▶ Supplied material
◇ ◇ ◇ ◇
import Summits.AtomisticToContinuum.Crystallization.Theorems.PalmUnimodularRigidityLayeredLawsSelectHcpSelectionWord
import HarnessLib

/-!
# Route `ReggeStarCoercivity`, crux `DefectFreeCrystallizes` (stmt-AtomisticToContinuum-13603), line `palm-good-law`:
# definitions for the law-free core `stub_funnelCertificate` — hexagonal / cubic sites on the `1/20`-FUNNEL bond window `(0, 6/5)`

The registered law-free core of the line (`Cruxes/DefectFreeCrystallizes/Lines/palm_good_law.lean`, `stub_funnelCertificate`, lead c7 v22)
asks for a jointly measurable, root-covariant MARK `C ⊆ (configuration, point)`; the intended mark is "the point is a CUBIC site of the
configuration", read on the bond graph of the charted `1/20`-funnel, whose bonds are the pairs at distance in the OPEN window `(0, 6/5)`
(the window of the landed funnel chart `PalmGoodLaw.FunnelChart.stub_funnelChart`).  Crux 9226's `IsHexSite` / `IsCubicSite`
(`…LayeredLawsSelectHcpSelectionDefs`) read the same combinatorics on the `1 %`-tube window `(0, 28/25]` (closed); on the funnel bonds reach
`1.155`, so the window — and, because of the closed/open endpoint, not merely the scale — must change.  This file is the funnel copy of that
vocabulary, verbatim up to the window, plus the mark as a subset of `Measure E3 × E3`:

* `Bond65 S x y` — `x, y ∈ S`, `0 < dist x y < 6/5`;
* `IsHexSite65 S x` / `IsCubicSite65 S x` — two link triangles sharing a link edge (anticuboctahedral site) / its negation on a point of `S`;
* `cubicMark65` — `{(μ, y) | IsCubicSite65 (pts μ) y}`, the mark fed to `stub_covariantMecke` / `stub_funnelCertificate`.

All definitions are route-internal bookkeeping (`[folklore]`); the one theorem (`bond65_symm`) is the anchor.
-/

noncomputable section

namespace Summit.AtomisticToContinuum.Crystallization.Theorems.PalmGoodLaw.FunnelSites

open MeasureTheory Set
open Summit.AtomisticToContinuum.Crystallization.Theorems.PalmUnimodularRigidity.LayeredLawsSelectHcp (pts)

/-- Euclidean `3`-space. [folklore] -/
local notation "E3" => EuclideanSpace ℝ (Fin 3)

/-- The BOND relation of a configuration `S` on the `1/20`-funnel: two points of `S` at distance in the OPEN window `(0, 6/5)` (the bond
window of the landed funnel chart; in a Barlow-charted configuration these are exactly the images of the touching pairs of the ideal
stacking). Symmetric, irreflexive, translation-covariant. [folklore] -/
def Bond65 (S : Set E3) (x y : E3) : Prop :=
  x ∈ S ∧ y ∈ S ∧ 0 < dist x y ∧ dist x y < 6 / 5

/-- `x` is a HEXAGONAL (hcp-like, anticuboctahedral) site of `S` on the funnel window: some bonded pair `p ~ q` of neighbours of `x` has
TWO distinct common neighbours `t, b` that are also neighbours of `x` (two link triangles sharing the link edge `pq`; in the cuboctahedron
every link edge lies in exactly one triangle).  Verbatim `LayeredLawsSelectHcp.IsHexSite` with `Bond65`. [folklore] -/
def IsHexSite65 (S : Set E3) (x : E3) : Prop :=
  ∃ p q t b : E3, t ≠ b ∧ Bond65 S x p ∧ Bond65 S x q ∧ Bond65 S x t ∧ Bond65 S x b ∧ Bond65 S p q ∧
    Bond65 S t p ∧ Bond65 S t q ∧ Bond65 S b p ∧ Bond65 S b q

/-- `x` is a CUBIC (fcc-like, cuboctahedral) site of `S` on the funnel window — a stacking fault passes through `x`: a point of `S` that is
not hexagonal.  Verbatim `LayeredLawsSelectHcp.IsCubicSite` with `Bond65`. [folklore] -/
def IsCubicSite65 (S : Set E3) (x : E3) : Prop :=
  x ∈ S ∧ ¬ IsHexSite65 S x

/-- **The cubic mark** of the law-free core: the set of pairs (configuration, point) such that the point is a cubic site of the atoms of
the configuration, on the funnel window.  Intended instance of the mark `C` of `stub_funnelCertificate` / `stub_covariantMecke`
(root-covariant: `(θ_y μ, −y) ∈ cubicMark65 ↔ (μ, 0) ∈ cubicMark65`, since translations are isometries). [folklore] -/
def cubicMark65 : Set (Measure E3 × E3) := {p | IsCubicSite65 (pts p.1) p.2}

/-- Bonds are symmetric (anchor of this definitions file). [folklore] -/
theorem bond65_symm : ∀ (S : Set E3) (x y : E3), Bond65 S x y → Bond65 S y x := by
  intro S x y h
  obtain ⟨hx, hy, h0, h1⟩ := h
  rw [dist_comm] at h0 h1
  exact ⟨hy, hx, h0, h1⟩

/-- Definitional unfolding of the mark. [folklore] -/
theorem mem_cubicMark65_iff (μ : Measure E3) (y : E3) : (μ, y) ∈ cubicMark65 ↔ IsCubicSite65 (pts μ) y := Iff.rfl


/-! ## Isometry invariance and ROOT COVARIANCE of the cubic mark (dev copy; to land as …FunnelSitesCovariance.lean importing the Defs) -/

/-- Bonds are carried by isometries. [folklore] -/
theorem bond65_image_iff {f : E3 → E3} (hf : Isometry f) (S : Set E3) (u v : E3) :
    Bond65 (f '' S) (f u) (f v) ↔ Bond65 S u v := by
  simp only [Bond65, hf.injective.mem_set_image, hf.dist_eq]

/-- Hexagonal sites are carried by isometries. [folklore] -/
theorem isHexSite65_image_iff {f : E3 → E3} (hf : Isometry f) (S : Set E3) (x : E3) :
    IsHexSite65 (f '' S) (f x) ↔ IsHexSite65 S x := by
  constructor
  · rintro ⟨p, q, t, b, htb, hxp, hxq, hxt, hxb, hpq, htp, htq, hbp, hbq⟩
    obtain ⟨p, -, rfl⟩ := hxp.2.1
    obtain ⟨q, -, rfl⟩ := hxq.2.1
    obtain ⟨t, -, rfl⟩ := hxt.2.1
    obtain ⟨b, -, rfl⟩ := hxb.2.1
    rw [bond65_image_iff hf] at hxp hxq hxt hxb hpq htp htq hbp hbq
    exact ⟨p, q, t, b, fun h => htb (congrArg f h), hxp, hxq, hxt, hxb, hpq, htp, htq, hbp, hbq⟩
  · rintro ⟨p, q, t, b, htb, hxp, hxq, hxt, hxb, hpq, htp, htq, hbp, hbq⟩
    refine ⟨f p, f q, f t, f b, fun h => htb (hf.injective h), ?_⟩
    simp only [bond65_image_iff hf]
    exact ⟨hxp, hxq, hxt, hxb, hpq, htp, htq, hbp, hbq⟩

/-- Cubic sites are carried by isometries. [folklore] -/
theorem isCubicSite65_image_iff {f : E3 → E3} (hf : Isometry f) (S : Set E3) (x : E3) :
    IsCubicSite65 (f '' S) (f x) ↔ IsCubicSite65 S x := by
  rw [IsCubicSite65, IsCubicSite65, isHexSite65_image_iff hf, hf.injective.mem_set_image]

/-- Translation covariance of the cubic-site predicate: the root of the configuration re-rooted at `y` is cubic iff `y` is a cubic site.
[folklore] -/
theorem isCubicSite65_image_sub_zero_iff (S : Set E3) (y : E3) :
    IsCubicSite65 ((fun z : E3 => z - y) '' S) 0 ↔ IsCubicSite65 S y := by
  have h := isCubicSite65_image_iff (Isometry.of_dist_eq fun a b : E3 => dist_sub_right a b y) S y
  rwa [sub_self] at h

/-- The atoms of a re-rooted configuration: `pts (θ_y μ) = pts μ − y` for EVERY measure `μ`. [folklore] -/
theorem pts_map_sub (μ : Measure E3) (y : E3) :
    pts (Measure.map (fun z : E3 => z - y) μ) = (fun z : E3 => z - y) '' pts μ := by
  ext z
  simp only [pts, Set.mem_setOf_eq, Set.mem_image]
  rw [Measure.map_apply (measurable_sub_const y) (measurableSet_singleton z)]
  have hpre : (fun z : E3 => z - y) ⁻¹' {z} = {z + y} := by
    ext u
    simp only [Set.mem_preimage, Set.mem_singleton_iff]
    constructor
    · intro h; rw [← h, sub_add_cancel]
    · intro h; rw [h, add_sub_cancel_right]
  rw [hpre]
  constructor
  · intro h; exact ⟨z + y, h, add_sub_cancel_right z y⟩
  · rintro ⟨u, hu, rfl⟩; rwa [sub_add_cancel]

/-- **Root covariance of the cubic mark** (the covariance conjunct of `stub_funnelCertificate` / hypothesis of `stub_covariantMecke` for the
intended mark): `(θ_y μ, −y) ∈ cubicMark65 ↔ (μ, 0) ∈ cubicMark65` for every measure `μ` and point `y`. [folklore] -/
theorem cubicMark65_covariant (μ : Measure E3) (y : E3) :
    (Measure.map (fun z : E3 => z - y) μ, -y) ∈ cubicMark65 ↔ (μ, (0 : E3)) ∈ cubicMark65 := by
  rw [mem_cubicMark65_iff, mem_cubicMark65_iff, pts_map_sub]
  -- re-root at `y` twice: `0` cubic in `S − y` iff `y` cubic in `S`; and `-y` cubic in `S − y` iff ... use the isometry `z ↦ z - y`
  have h1 := isCubicSite65_image_iff (Isometry.of_dist_eq fun a b : E3 => dist_sub_right a b y) (pts μ) 0
  rw [zero_sub] at h1
  exact h1

/-! ## The site type under a funnel chart is the local Hägg pattern (port of 9226's `isHexSite_chart_iff` to the window `(0, 6/5)`) -/

section Chart

open Literature.MathematicalPhysics.StatisticalMechanics
open Summit.AtomisticToContinuum.Crystallization.Theorems.PalmUnimodularRigidity.LayeredLawsSelectHcp
  (shellModel_cubic fst_of_mem_shellOffsets dist_eq_one_iff_shellAdj mem_shellOffsets_of_dist_eq_one ShellAdj shellOffsets)

variable {s : ℤ → ℤ} {S : Set E3} {Φ : E3 → E3}

/-- Under a funnel chart, bonds of `S` between chart images of lattice sites are exactly the touching pairs of the ideal stacking.
[folklore] -/
theorem bond65_chart_iff (hbij : Set.BijOn Φ (barlowStacking 1 (Real.sqrt (2 / 3)) s) S)
    (hiso : ∀ p ∈ barlowStacking 1 (Real.sqrt (2 / 3)) s, ∀ q ∈ barlowStacking 1 (Real.sqrt (2 / 3)) s,
      (dist p q = 1 ↔ (0 < dist (Φ p) (Φ q) ∧ dist (Φ p) (Φ q) < 6 / 5)))
    (k₁ i₁ j₁ k₂ i₂ j₂ : ℤ) :
    Bond65 S (Φ (barlowPos 1 (Real.sqrt (2 / 3)) s k₁ i₁ j₁)) (Φ (barlowPos 1 (Real.sqrt (2 / 3)) s k₂ i₂ j₂)) ↔
      dist (barlowPos 1 (Real.sqrt (2 / 3)) s k₁ i₁ j₁) (barlowPos 1 (Real.sqrt (2 / 3)) s k₂ i₂ j₂) = 1 := by
  rw [hiso _ (barlowPos_mem _ _ _) _ (barlowPos_mem _ _ _)]
  exact ⟨fun h => h.2.2, fun h => ⟨hbij.mapsTo (barlowPos_mem _ _ _), hbij.mapsTo (barlowPos_mem _ _ _), h⟩⟩

/-- **The site type is the local Hägg pattern (funnel window).**  For a charted `S` with chart `(s, Φ)` (bond window `(0, 6/5)`), the image
of the lattice site `(k, i, j)` is a HEXAGONAL site of `S` iff `s k = -s (k-1)`.  Verbatim port of 9226's `isHexSite_chart_iff`. [folklore] -/
theorem isHexSite65_chart_iff (hs : IsHaggSeq s)
    (hbij : Set.BijOn Φ (barlowStacking 1 (Real.sqrt (2 / 3)) s) S)
    (hiso : ∀ p ∈ barlowStacking 1 (Real.sqrt (2 / 3)) s, ∀ q ∈ barlowStacking 1 (Real.sqrt (2 / 3)) s,
      (dist p q = 1 ↔ (0 < dist (Φ p) (Φ q) ∧ dist (Φ p) (Φ q) < 6 / 5)))
    (k i j : ℤ) :
    IsHexSite65 S (Φ (barlowPos 1 (Real.sqrt (2 / 3)) s k i j)) ↔ s k = -s (k - 1) := by
  constructor
  · rintro ⟨p, q, t, b, htb, hxp, hxq, hxt, hxb, hpq, htp, htq, hbp, hbq⟩
    by_contra hne
    have hsk : s k = s (k - 1) := by
      rcases hs k with h | h <;> rcases hs (k - 1) with h' | h' <;> omega
    obtain ⟨p, hpB, rfl⟩ := hbij.surjOn hxp.2.1
    obtain ⟨q, hqB, rfl⟩ := hbij.surjOn hxq.2.1
    obtain ⟨t, htB, rfl⟩ := hbij.surjOn hxt.2.1
    obtain ⟨b, hbB, rfl⟩ := hbij.surjOn hxb.2.1
    obtain ⟨kp, ip, jp, rfl⟩ := hpB
    obtain ⟨kq, iq, jq, rfl⟩ := hqB
    obtain ⟨kt, it, jt, rfl⟩ := htB
    obtain ⟨kb, ib, jb, rfl⟩ := hbB
    simp only [bond65_chart_iff hbij hiso] at hxp hxq hxt hxb hpq htp htq hbp hbq
    have mp := mem_shellOffsets_of_dist_eq_one hs hxp
    have mq := mem_shellOffsets_of_dist_eq_one hs hxq
    have mt := mem_shellOffsets_of_dist_eq_one hs hxt
    have mb := mem_shellOffsets_of_dist_eq_one hs hxb
    rw [dist_eq_one_iff_shellAdj s k i j (fst_of_mem_shellOffsets mp) (fst_of_mem_shellOffsets mq)]
      at hpq
    rw [dist_eq_one_iff_shellAdj s k i j (fst_of_mem_shellOffsets mt) (fst_of_mem_shellOffsets mp)]
      at htp
    rw [dist_eq_one_iff_shellAdj s k i j (fst_of_mem_shellOffsets mt) (fst_of_mem_shellOffsets mq)]
      at htq
    rw [dist_eq_one_iff_shellAdj s k i j (fst_of_mem_shellOffsets mb) (fst_of_mem_shellOffsets mp)]
      at hbp
    rw [dist_eq_one_iff_shellAdj s k i j (fst_of_mem_shellOffsets mb) (fst_of_mem_shellOffsets mq)]
      at hbq
    rw [hsk] at mp mq mt mb hpq htp htq hbp hbq
    have key := shellModel_cubic (hs (k - 1)) _ mp _ mq hpq _ mt htp htq _ mb hbp hbq
    simp only [Prod.mk.injEq] at key
    obtain ⟨e1, e2, e3⟩ := key
    exact htb (by rw [show kt = kb by omega, show it = ib by omega, show jt = jb by omega])
  · intro hk
    obtain ⟨σ, hσ, h1, h2⟩ : ∃ σ : ℤ, (σ = 1 ∨ σ = -1) ∧ s (k - 1) = σ ∧ s k = -σ :=
      ⟨s (k - 1), hs (k - 1), rfl, hk⟩
    have hx : barlowPos 1 (Real.sqrt (2 / 3)) s k i j =
        barlowPos 1 (Real.sqrt (2 / 3)) s (k + 0) (i + 0) (j + 0) := by simp only [add_zero]
    rw [hx]
    have D : ∀ {dk₁ di₁ dj₁ dk₂ di₂ dj₂ : ℤ}, (dk₁ = -1 ∨ dk₁ = 0 ∨ dk₁ = 1) →
        (dk₂ = -1 ∨ dk₂ = 0 ∨ dk₂ = 1) → ShellAdj σ (-σ) (dk₁, di₁, dj₁) (dk₂, di₂, dj₂) →
        Bond65 S (Φ (barlowPos 1 (Real.sqrt (2 / 3)) s (k + dk₁) (i + di₁) (j + dj₁)))
          (Φ (barlowPos 1 (Real.sqrt (2 / 3)) s (k + dk₂) (i + di₂) (j + dj₂))) := by
      intro dk₁ di₁ dj₁ dk₂ di₂ dj₂ e₁ e₂ hadj
      rw [bond65_chart_iff hbij hiso,
        dist_eq_one_iff_shellAdj s k i j (k₁ := k + dk₁) (k₂ := k + dk₂) (by simpa using e₁)
          (by simpa using e₂)]
      simpa [h1, h2] using hadj
    refine ⟨Φ (barlowPos 1 (Real.sqrt (2 / 3)) s (k + 0) (i + -σ) (j + 0)),
      Φ (barlowPos 1 (Real.sqrt (2 / 3)) s (k + 0) (i + 0) (j + -σ)),
      Φ (barlowPos 1 (Real.sqrt (2 / 3)) s (k + 1) (i + 0) (j + 0)),
      Φ (barlowPos 1 (Real.sqrt (2 / 3)) s (k + -1) (i + 0) (j + 0)), ?_,
      D (by omega) (by omega) (by rcases hσ with rfl | rfl <;> decide),
      D (by omega) (by omega) (by rcases hσ with rfl | rfl <;> decide),
      D (by omega) (by omega) (by rcases hσ with rfl | rfl <;> decide),
      D (by omega) (by omega) (by rcases hσ with rfl | rfl <;> decide),
      D (by omega) (by omega) (by rcases hσ with rfl | rfl <;> decide),
      D (by omega) (by omega) (by rcases hσ with rfl | rfl <;> decide),
      D (by omega) (by omega) (by rcases hσ with rfl | rfl <;> decide),
      D (by omega) (by omega) (by rcases hσ with rfl | rfl <;> decide),
      D (by omega) (by omega) (by rcases hσ with rfl | rfl <;> decide)⟩
    intro heq
    have h3 := congrArg (fun v : E3 => v 2)
      (hbij.injOn (barlowPos_mem _ _ _) (barlowPos_mem _ _ _) heq)
    simp only [barlowPos_apply_two] at h3
    have hH : (0 : ℝ) < Real.sqrt (2 / 3) := Real.sqrt_pos.2 (by norm_num)
    have h4 : ((k + 1 : ℤ) : ℝ) = ((k + -1 : ℤ) : ℝ) := mul_right_cancel₀ hH.ne' h3
    have h5 : (k + 1 : ℤ) = k + -1 := by exact_mod_cast h4
    omega

/-- **Cubic sites under a funnel chart**: the image of the lattice site `(k, i, j)` is a CUBIC site of `S` iff `s k = s (k - 1)` (a stacking
fault passes through layer `k`). [folklore] -/
theorem isCubicSite65_chart_iff (hs : IsHaggSeq s)
    (hbij : Set.BijOn Φ (barlowStacking 1 (Real.sqrt (2 / 3)) s) S)
    (hiso : ∀ p ∈ barlowStacking 1 (Real.sqrt (2 / 3)) s, ∀ q ∈ barlowStacking 1 (Real.sqrt (2 / 3)) s,
      (dist p q = 1 ↔ (0 < dist (Φ p) (Φ q) ∧ dist (Φ p) (Φ q) < 6 / 5)))
    (k i j : ℤ) :
    IsCubicSite65 S (Φ (barlowPos 1 (Real.sqrt (2 / 3)) s k i j)) ↔ s k = s (k - 1) := by
  rw [IsCubicSite65, isHexSite65_chart_iff hs hbij hiso]
  constructor
  · rintro ⟨-, hne⟩
    rcases hs k with h | h <;> rcases hs (k - 1) with h' | h' <;> omega
  · intro hk
    refine ⟨hbij.mapsTo (barlowPos_mem _ _ _), fun h => ?_⟩
    rcases hs k with h1 | h1 <;> omega

end Chart


end Summit.AtomisticToContinuum.Crystallization.Theorems.PalmGoodLaw.FunnelSites

end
◇ ◇ ◇ ◇
▶ What you are asked to do
I'd like the lines above from the one with "rwa [sub_self] at h" up to and including the one with "theorem cubicMark65_covariant (μ" copied exactly, with no other lines.

▶ Solution to the problem
  rwa [sub_self] at h

/-- The atoms of a re-rooted configuration: `pts (θ_y μ) = pts μ − y` for EVERY measure `μ`. [folklore] -/
theorem pts_map_sub (μ : Measure E3) (y : E3) :
    pts (Measure.map (fun z : E3 => z - y) μ) = (fun z : E3 => z - y) '' pts μ := by
  ext z
  simp only [pts, Set.mem_setOf_eq, Set.mem_image]
  rw [Measure.map_apply (measurable_sub_const y) (measurableSet_singleton z)]
  have hpre : (fun z : E3 => z - y) ⁻¹' {z} = {z + y} := by
    ext u
    simp only [Set.mem_preimage, Set.mem_singleton_iff]
    constructor
    · intro h; rw [← h, sub_add_cancel]
    · intro h; rw [h, add_sub_cancel_right]
  rw [hpre]
  constructor
  · intro h; exact ⟨z + y, h, add_sub_cancel_right z y⟩
  · rintro ⟨u, hu, rfl⟩; rwa [sub_add_cancel]

/-- **Root covariance of the cubic mark** (the covariance conjunct of `stub_funnelCertificate` / hypothesis of `stub_covariantMecke` for the
intended mark): `(θ_y μ, −y) ∈ cubicMark65 ↔ (μ, 0) ∈ cubicMark65` for every measure `μ` and point `y`. [folklore] -/
theorem cubicMark65_covariant (μ : Measure E3) (y : E3) :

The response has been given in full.